I'm not sure how folks will take my feelings on this, but I have refrained from mentioning anything, as the love/hate side of it all is sad and disgusting, in general, and someone like John kinda didn't give a s$it if someone did not like it, and this is something that he learned from Yoko, but is also a part of the things that everyone loves to trash her for.
 
AND, it's not fair. It's like you are the parent that never liked the person your child married, but their relationship lasted forever, like it or not! Which means you are wrong, not them, I imagine!
 
I was into the Beatles from the start, and was listening to many things they were saying. I can not tell you how much they meant, but I took Sgt Peppers and Magical Mystery Tour seriously, because where we were at in Brazil, it was not secret that the indigenous folks also did what we call "drugs" but are a regular part of their life. I knew right away, when the Beatles stated in hundreds of interviews that it was about "learning" and you don't spend time with the Maharishi Yogi (sorry spelling) and not learn something "inward", that today, with the media craze. most folks tend to distort grossly and trash senselessly! When I compared some of those comments to a lot of things I had read in literature, they made sense ... but the media wanted to tell you that long haired kids and hippies could not be right! (so to speak!)
 
I still have an interview with John, a year before he died I think where he is upset and disappointed that people were trashing his relationship with Yoko. And that people had no respect for a person's choice, and the worst part ... she was an artist, and that means she was not one of those women that disappeared after a child is born! But no one takes a look at what she did, and how she got the attention, which everyone thinks that her vocals in a few pieces of music are so horrendously bad that she's an atrocious being because of it.

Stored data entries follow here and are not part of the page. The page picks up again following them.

import Summits.CriticalPhenomena.PercolationContinuityZ3.Theorems.PercNearOneGluingNoHeavyLowerTailSunflowerCompositionOuter
import HarnessLib
import HarnessLib.Audit

/-!
# `NoHeavyLowerTail` (crux stmt-CriticalPhenomena-4575), abstract sunflower cubic: COMB IS SUBSTITUTION-CLOSED —
# the fibre-level composition identity `ZF_κ(G ∘ h)(c) = Σ_k (Π_i m_i(c|_i, k_i)) · ZF_κ(G)(k)`

Support file (seat `prim-l12-p2` gen 11; `--supports stmt-CriticalPhenomena-4575`).  Nothing is asserted about the crux; no `sorry`, no
named facts.  Memo: run/shared/lean/prim/prim-l12/prim-l12-p2/FINDING-g11-INDUCTION-NOGO-AND-COMB-CLOSURE.md.

SETTING (gen 9 `…SunflowerComposition`): a sunflower of up-sets `G` on a finite block-index set `ι` (a monotone map `2^ι → M₃`), monotone
Boolean gadgets `h i` on disjoint finite blocks `β i`, the block substitution `G ∘ h` on `Σ i, β i` (`Sunflower.compose`), and for an
integer kernel `κ` on label triples the FIBRE SUMS `ZF κ F c` = the tensor-Bernstein coefficient of the three-copy functional of `κ` at `F`
with profile `c` (sum of `κ` over the pattern families `J : α → 2^{Fin 3}` with `|J a| = c a`; `COMB_κ(F)` ⟺ all `ZF κ F c ≥ 0`).  Gen 9 proved the
identity for the PARTITION functional (`Zp = ZF` at profile `≡ 1`): `Zκ(G ∘ h) = Σ_k (Π n_i(k_i))·ZF_κ(G)(k)`, hence `COMB(G) ⟹ ★(G ∘ h)`.

THIS FILE: the same identity for EVERY fibre of the composition (memo FINDING-g10 §2, there stated in one line):
* `ipat` — the pattern INDUCED on block `i` by a pattern family `Y` on the block: the copies whose hit set switches the gadget on;
  `Sunflower.KJ_compose` — the kernel term of `G ∘ h` at a pattern family `JJ` is the kernel term of `G` at the induced block patterns;
* `mcount hi ci K` — the number of pattern families on one block with card-profile `ci` and induced pattern `K`; it depends on `K` only
  through `|K|` (`mcount_eq_mcard`, relabelling the three copies);
* **`Sunflower.ZF_compose_eq`** — `ZF κ (G ∘ h) c = Σ_K (Π_i mcard (h i) (c|_i) |K i|) · KJ κ G K`, and regrouped by profile
  **`Sunflower.ZF_compose_eq_sum_ZF`** — `= Σ_k (Π_i mcard (h i) (c|_i) (k i)) · ZF κ G k` with NONNEGATIVE integer weights;
* **`Sunflower.ZF_compose_nonneg_of_comb`** — `COMB_κ(G) ⟹ COMB_κ(G ∘ h)`: comb-positivity is closed under every block substitution of
  monotone Boolean gadgets (for every kernel; in particular for `s6H`, `s6G`, `s6T`).
CONSEQUENCE for the programme: COMB (hence the partition lemmas ★_H/★_G/★_T and, through the tree, `H_{q+t}`, `γ`, `G₄`) holds on the whole
substitution closure of any class of sunflowers on which COMB is verified — e.g. every iterated modular composition of the outer maps `θ`, `θ'`
(`comb_prodOuter_*`, `comb_starOuter_*`) and of sunflowers on `≤ 5` points (COMB census, memo FINDING-g10 §2 C1); equivalently the partition
lemma reduces to COMB for PRIME (module-free) sunflowers.  The one-step pointwise Latin induction, by contrast, admits NO certificate even
with the whole candidate cone of valid one-pinned-coordinate inequalities and all spectator-Gladkov two-copy rows (memo §1, no-go N5).
-/

namespace Summit.CriticalPhenomena.PercolationContinuityZ3.Theorems.SunflowerPartition

open Finset

/-! ## Induced block patterns -/

section Induced

variable {B : Type*} [Fintype B] [DecidableEq B]

/-- The pattern INDUCED on one block by a pattern family `Y : B → 2^{Fin 3}` under the gadget `hi`: the copies `k` whose hit set
`{b | k ∈ Y b}` switches the block on. (For `Y = singleton ∘ y` this is gen 9's `pat hi y`.) [this work] -/
def ipat (hi : Finset B → Bool) (Y : B → Finset (Fin 3)) : Finset (Fin 3) := univ.filter fun k => hi (hs Y k) = true

omit [DecidableEq B] in
/-- Membership in the induced pattern. [this work] -/
@[simp] theorem mem_ipat (hi : Finset B → Bool) (Y : B → Finset (Fin 3)) (k : Fin 3) :
    k ∈ ipat hi Y ↔ hi (hs Y k) = true := by
  simp [ipat]

omit [DecidableEq B] in
/-- Relabelling the copies by `σ` (imagewise) pulls the hit sets back along `σ⁻¹`. [this work] -/
theorem hs_image_comp (σ : Equiv.Perm (Fin 3)) (Y : B → Finset (Fin 3)) (k : Fin 3) :
    hs (fun b => (Y b).image σ) k = hs Y (σ.symm k) := by
  ext b
  simp only [hs, mem_filter, mem_univ, true_and, mem_image]
  constructor
  · rintro ⟨a, ha, hak⟩
    rw [← hak]; simpa using ha
  · intro h
    exact ⟨σ.symm k, h, by simp⟩

omit [DecidableEq B] in
/-- Relabelling the copies maps the induced pattern to its image. [this work] -/
theorem ipat_image_comp (hi : Finset B → Bool) (σ : Equiv.Perm (Fin 3)) (Y : B → Finset (Fin 3)) :
    ipat hi (fun b => (Y b).image σ) = (ipat hi Y).image σ := by
  ext k
  rw [mem_ipat, hs_image_comp, mem_image]
  constructor
  · intro h
    exact ⟨σ.symm k, by rw [mem_ipat]; exact h, by simp⟩
  · rintro ⟨a, ha, rfl⟩
    rw [mem_ipat] at ha
    simpa using ha

/-- Relabelling the copies preserves the card-profile. [this work] -/
theorem card_image_perm (σ : Equiv.Perm (Fin 3)) (S : Finset (Fin 3)) : (S.image σ).card = S.card :=
  card_image_of_injective S σ.injective

/-- The number of pattern families on the block with a prescribed card-profile `ci` and a prescribed induced pattern `K`. [this work] -/
def mcount (hi : Finset B → Bool) (ci : B → ℕ) (K : Finset (Fin 3)) : ℕ :=
  #(univ.filter fun Y : B → Finset (Fin 3) => (fun b => (Y b).card) = ci ∧ ipat hi Y = K)

/-- The block count is invariant under relabelling the copies. [this work] -/
theorem mcount_image (hi : Finset B → Bool) (ci : B → ℕ) (σ : Equiv.Perm (Fin 3)) (K : Finset (Fin 3)) :
    mcount hi ci (K.image σ) = mcount hi ci K := by
  unfold mcount
  symm
  refine card_nbij' (fun Y => fun b => (Y b).image σ) (fun Y => fun b => (Y b).image σ.symm) ?_ ?_ ?_ ?_
  · intro Y hY
    rw [mem_coe, mem_filter] at hY ⊢
    refine ⟨mem_univ _, ?_, ?_⟩
    · funext b
      rw [card_image_perm, ← hY.2.1]
    · rw [ipat_image_comp, hY.2.2]
  · intro Y hY
    rw [mem_coe, mem_filter] at hY ⊢
    refine ⟨mem_univ _, ?_, ?_⟩
    · funext b
      rw [card_image_perm, ← hY.2.1]
    · rw [ipat_image_comp, hY.2.2, image_image]
      have : (⇑σ.symm ∘ ⇑σ) = id := by funext k; simp
      rw [this, image_id]
  · intro Y _
    funext b
    show ((Y b).image σ).image σ.symm = Y b
    rw [image_image]
    have : (⇑σ.symm ∘ ⇑σ) = id := by funext k; simp
    rw [this, image_id]
  · intro Y _
    funext b
    show ((Y b).image σ.symm).image σ = Y b
    rw [image_image]
    have : (⇑σ ∘ ⇑σ.symm) = id := by funext k; simp
    rw [this, image_id]

/-- The block count as a function of the SIZE of the induced pattern only. [this work] -/
def mcard (hi : Finset B → Bool) (ci : B → ℕ) (s : ℕ) : ℕ := mcount hi ci (canon s)

/-- **The block count depends only on the size of the induced pattern.** [this work] -/
theorem mcount_eq_mcard (hi : Finset B → Bool) (ci : B → ℕ) (K : Finset (Fin 3)) :
    mcount hi ci K = mcard hi ci K.card := by
  obtain ⟨σ, hσ⟩ := exists_perm_image_eq K (canon K.card) (card_canon K).symm
  unfold mcard
  rw [← hσ, mcount_image]

end Induced

/-! ## The fibre-level composition identity -/

section Identity

variable {ι : Type*} [Fintype ι] [DecidableEq ι]
variable {β : ι → Type*} [∀ i, Fintype (β i)] [∀ i, DecidableEq (β i)]

/-- The family of induced block patterns of a pattern family on the disjoint union. [this work] -/
def Gadget.ipatOf (h : Gadget β) (Y : ∀ i, β i → Finset (Fin 3)) : ι → Finset (Fin 3) := fun i => ipat (h.h i) (Y i)

/-- Slices of hit sets are hit sets of the curried family. [this work] -/
theorem slice_hs (JJ : (Σ i, β i) → Finset (Fin 3)) (k : Fin 3) (i : ι) :
    slice (hs JJ k) i = hs (fun b => JJ ⟨i, b⟩) k := by
  ext b
  simp [hs]

/-- The hit set (of the gadget family) of a hit set (of a pattern family) is read off from the induced block patterns. [this work] -/
theorem Gadget.hits_hs (h : Gadget β) (JJ : (Σ i, β i) → Finset (Fin 3)) (k : Fin 3) :
    h.hits (hs JJ k) = hs (h.ipatOf fun i b => JJ ⟨i, b⟩) k := by
  ext i
  rw [Gadget.mem_hits, slice_hs]
  simp [hs, Gadget.ipatOf]

/-- **The kernel term of `G ∘ h` at a pattern family is the kernel term of `G` at the induced block patterns.** [this work] -/
theorem Sunflower.KJ_compose (G : Sunflower ι) (h : Gadget β) (κ : Fin 5 → Fin 5 → Fin 5 → ℤ)
    (JJ : (Σ i, β i) → Finset (Fin 3)) :
    KJ κ (G.compose h) JJ = KJ κ G (h.ipatOf fun i b => JJ ⟨i, b⟩) := by
  simp only [KJ, Sunflower.compose_lab, Gadget.hits_hs]

/-- The fibre sum of the composition as a sum over curried pattern families with the prescribed (curried) card-profile. [this work] -/
theorem Sunflower.ZF_compose_eq_sum_pi (G : Sunflower ι) (h : Gadget β) (κ : Fin 5 → Fin 5 → Fin 5 → ℤ)
    (c : (Σ i, β i) → ℕ) :
    ZF κ (G.compose h) c =
      ∑ Y ∈ (univ : Finset (∀ i, β i → Finset (Fin 3))).filter
          (fun Y => ∀ i, (fun b => (Y i b).card) = fun b => c ⟨i, b⟩),
        KJ κ G (h.ipatOf Y) := by
  unfold ZF
  simp_rw [Sunflower.KJ_compose]
  -- reindex along the currying equivalence
  let e : ((Σ i, β i) → Finset (Fin 3)) ≃ (∀ i, β i → Finset (Fin 3)) := Equiv.piCurry fun (_ : ι) (_ : β _) => Finset (Fin 3)
  refine sum_nbij' (fun JJ => e JJ) (fun Y => e.symm Y) ?_ ?_ ?_ ?_ ?_
  · intro JJ hJJ
    rw [mem_filter] at hJJ ⊢
    refine ⟨mem_univ _, fun i => ?_⟩
    funext b
    have := congrFun hJJ.2 ⟨i, b⟩
    simpa [prof, e, Equiv.piCurry, Sigma.curry] using this
  · intro Y hY
    rw [mem_filter] at hY ⊢
    refine ⟨mem_univ _, ?_⟩
    funext x
    rcases x with ⟨i, b⟩
    have := congrFun (hY.2 i) b
    simpa [prof, e, Equiv.piCurry, Sigma.uncurry] using this
  · intro JJ _; exact e.symm_apply_apply JJ
  · intro Y _; exact e.apply_symm_apply Y
  · intro JJ _
    rfl

/-- The number of curried pattern families with prescribed card-profile and prescribed induced block patterns is the product of the
block counts. [this work] -/
theorem Gadget.card_ipatOf_eq (h : Gadget β) (c : (Σ i, β i) → ℕ) (K : ι → Finset (Fin 3)) :
    #((univ : Finset (∀ i, β i → Finset (Fin 3))).filter
        fun Y => (∀ i, (fun b => (Y i b).card) = fun b => c ⟨i, b⟩) ∧ h.ipatOf Y = K) =
      ∏ i, mcount (h.h i) (fun b => c ⟨i, b⟩) (K i) := by
  have : ((univ : Finset (∀ i, β i → Finset (Fin 3))).filter
        fun Y => (∀ i, (fun b => (Y i b).card) = fun b => c ⟨i, b⟩) ∧ h.ipatOf Y = K) =
      Fintype.piFinset fun i => (univ : Finset (β i → Finset (Fin 3))).filter
        fun Yi => (fun b => (Yi b).card) = (fun b => c ⟨i, b⟩) ∧ ipat (h.h i) Yi = K i := by
    ext Y
    simp only [mem_filter, mem_univ, true_and, Fintype.mem_piFinset]
    constructor
    · rintro ⟨h1, h2⟩ i
      exact ⟨h1 i, by rw [← h2]; rfl⟩
    · intro hY
      refine ⟨fun i => (hY i).1, ?_⟩
      funext i; exact (hY i).2
  rw [this, Fintype.card_piFinset]
  rfl

/-- **FIBRE-LEVEL COMPOSITION IDENTITY.** Every fibre sum of a block substitution is a block-count-weighted sum of the kernel terms of the
outer sunflower: `ZF κ (G ∘ h) c = Σ_K (Π_i mcard (h i) (c|_i) |K i|) · KJ κ G K`. [this work] -/
theorem Sunflower.ZF_compose_eq (G : Sunflower ι) (h : Gadget β) (κ : Fin 5 → Fin 5 → Fin 5 → ℤ) (c : (Σ i, β i) → ℕ) :
    ZF κ (G.compose h) c =
      ∑ K : ι → Finset (Fin 3), (∏ i, (mcard (h.h i) (fun b => c ⟨i, b⟩) ((K i).card) : ℤ)) * KJ κ G K := by
  rw [Sunflower.ZF_compose_eq_sum_pi]
  rw [← sum_fiberwise_of_maps_to (g := h.ipatOf) (t := univ) (fun Y _ => mem_univ _)]
  refine sum_congr rfl fun K _ => ?_
  rw [filter_filter]
  rw [sum_congr rfl (fun Y hY => show KJ κ G (h.ipatOf Y) = KJ κ G K by rw [(mem_filter.1 hY).2.2]),
    sum_const, nsmul_eq_mul, h.card_ipatOf_eq]
  push_cast
  congr 1
  refine prod_congr rfl fun i _ => ?_
  rw [mcount_eq_mcard]

/-- The fibre-level composition identity regrouped by profile: `ZF κ (G ∘ h) c = Σ_k (Π_i mcard (h i) (c|_i) (k i)) · ZF κ G k`.
[this work] -/
theorem Sunflower.ZF_compose_eq_sum_ZF (G : Sunflower ι) (h : Gadget β) (κ : Fin 5 → Fin 5 → Fin 5 → ℤ) (c : (Σ i, β i) → ℕ) :
    ZF κ (G.compose h) c =
      ∑ k ∈ (univ : Finset (ι → Finset (Fin 3))).image prof,
        (∏ i, (mcard (h.h i) (fun b => c ⟨i, b⟩) (k i) : ℤ)) * ZF κ G k := by
  rw [Sunflower.ZF_compose_eq]
  rw [← sum_fiberwise_of_maps_to (s := univ) (t := univ.image prof) (g := prof) (fun K _ => mem_image_of_mem _ (mem_univ K))]
  refine sum_congr rfl fun k _ => ?_
  unfold ZF
  rw [mul_sum]
  refine sum_congr rfl fun K hK => ?_
  rw [mem_filter] at hK
  rw [← hK.2]
  rfl

/-- **COMB IS SUBSTITUTION-CLOSED**: if every fibre sum of `G` is nonnegative then so is every fibre sum of every block substitution
`G ∘ h` of monotone Boolean gadgets into `G` (kernel-generic). [this work] -/
theorem Sunflower.ZF_compose_nonneg_of_comb (G : Sunflower ι) (h : Gadget β) (κ : Fin 5 → Fin 5 → Fin 5 → ℤ)
    (hc : ∀ k : ι → ℕ, 0 ≤ ZF κ G k) (c : (Σ i, β i) → ℕ) :
    0 ≤ ZF κ (G.compose h) c := by
  rw [Sunflower.ZF_compose_eq_sum_ZF]
  refine sum_nonneg fun k _ => mul_nonneg ?_ (hc k)
  exact prod_nonneg fun i _ => by exact_mod_cast Nat.zero_le _

/-- `COMB` in the finite (`Fin 4`-profile) form is substitution-closed. [this work] -/
theorem Sunflower.comb_compose_of_comb (G : Sunflower ι) (h : Gadget β) (κ : Fin 5 → Fin 5 → Fin 5 → ℤ)
    (hc : ∀ k : ι → Fin 4, 0 ≤ ZF κ G (fun i => ((k i : Fin 4) : ℕ))) (c : (Σ i, β i) → Fin 4) :
    0 ≤ ZF κ (G.compose h) (fun x => ((c x : Fin 4) : ℕ)) :=
  G.ZF_compose_nonneg_of_comb h κ (comb_of_fin_four κ G hc) _

end Identity

/-! ## Instances: all fibres of every product-type and star-type composition -/

section Instances

variable {β : Fin 3 → Type*} [∀ i, Fintype (β i)] [∀ i, DecidableEq (β i)]

/-- COMB_H, COMB_G, COMB_T on every PRODUCT-type composition `θ ∘ h` (all tensor-Bernstein coefficients of the three rows are
nonnegative there, not only the partition coefficient of gen 9). [this work] -/
theorem comb_prodOuter_compose (h : Gadget β) (c : (Σ i, β i) → ℕ) :
    0 ≤ ZF s6H (prodOuter.compose h) c ∧ 0 ≤ ZF s6G (prodOuter.compose h) c ∧ 0 ≤ ZF s6T (prodOuter.compose h) c :=
  ⟨prodOuter.ZF_compose_nonneg_of_comb h s6H (comb_of_fin_four s6H prodOuter comb_prodOuter_H) c,
   prodOuter.ZF_compose_nonneg_of_comb h s6G (comb_of_fin_four s6G prodOuter comb_prodOuter_G) c,
   prodOuter.ZF_compose_nonneg_of_comb h s6T (comb_of_fin_four s6T prodOuter comb_prodOuter_T) c⟩

/-- COMB_H, COMB_G, COMB_T on every STAR-type composition `θ' ∘ h`. [this work] -/
theorem comb_starOuter_compose (h : Gadget β) (c : (Σ i, β i) → ℕ) :
    0 ≤ ZF s6H (starOuter.compose h) c ∧ 0 ≤ ZF s6G (starOuter.compose h) c ∧ 0 ≤ ZF s6T (starOuter.compose h) c :=
  ⟨starOuter.ZF_compose_nonneg_of_comb h s6H (comb_of_fin_four s6H starOuter comb_starOuter_H) c,
   starOuter.ZF_compose_nonneg_of_comb h s6G (comb_of_fin_four s6G starOuter comb_starOuter_G) c,
   starOuter.ZF_compose_nonneg_of_comb h s6T (comb_of_fin_four s6T starOuter comb_starOuter_T) c⟩

end Instances


end Summit.CriticalPhenomena.PercolationContinuityZ3.Theorems.SunflowerPartition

It never dawns that she might have done that on purpose and that John wanted it that way so people would not worry about him, which was not intentional, but a way to minimize the importance of the music or his work itself!
 
But there were a lot of things that were very important to me ... and Revolution #9 would not have happened without John and Yoko. It was exactly what her white painting with a dot was all about ... you turn on the microphone, walk down the street, and that's that ... a day in the life ... and the simplicity of it all got lost ... her big work of art was a huge canvas painted in white, with just one little black dot in the middle of it, and there are a couple of ways to interpret this ... there is a point, and no one gets it or the point is so small that it is irrelevant.
 
I think that John knew the difference!
 
The interview I had was nice and honest and it was done when he spent a couple of days in bed in that famous bed-in thing, and there are some words in there that are sad, and one of them was him saying that he could not walk the park or the street in peace or quiet and that was something he missed.
 
The Let It Be film shows John really well, and at the end, it also shows that the people around him are rude and nasty and don't even say hello to him or her! That's totally uncalled for, but it shows that there were some things already happening. The bootlegs, showed out takes that were fun, and John was no different than any of them, breaking into songs and other bits and pieces that were funny. He was always the one to break things up with a bad joke or lyric! And then there are the Christmas Shows, and the last one done (there were 7 of them), it was all John and Yoko. You can say what you want but he is the only one sitting there and thanking the fans and trying to have some fun with it! I think in the end, that says a lot more about JOHN than we give him credit for!
 
We are a bunch of cynical folks, and we dislike people that are outspoken for whatever reason. We don't trust them, because we have no ability to trust ourselves, and think anyone else has anything of value to offer. We all have it, and that's that, but we can't say it, because that means we don't fit into the classless socialistic society that we have become manipulated by and have to be subserviant to. Folks like John were some of the examples for me that you could break out of it somewhat ... and I believe him!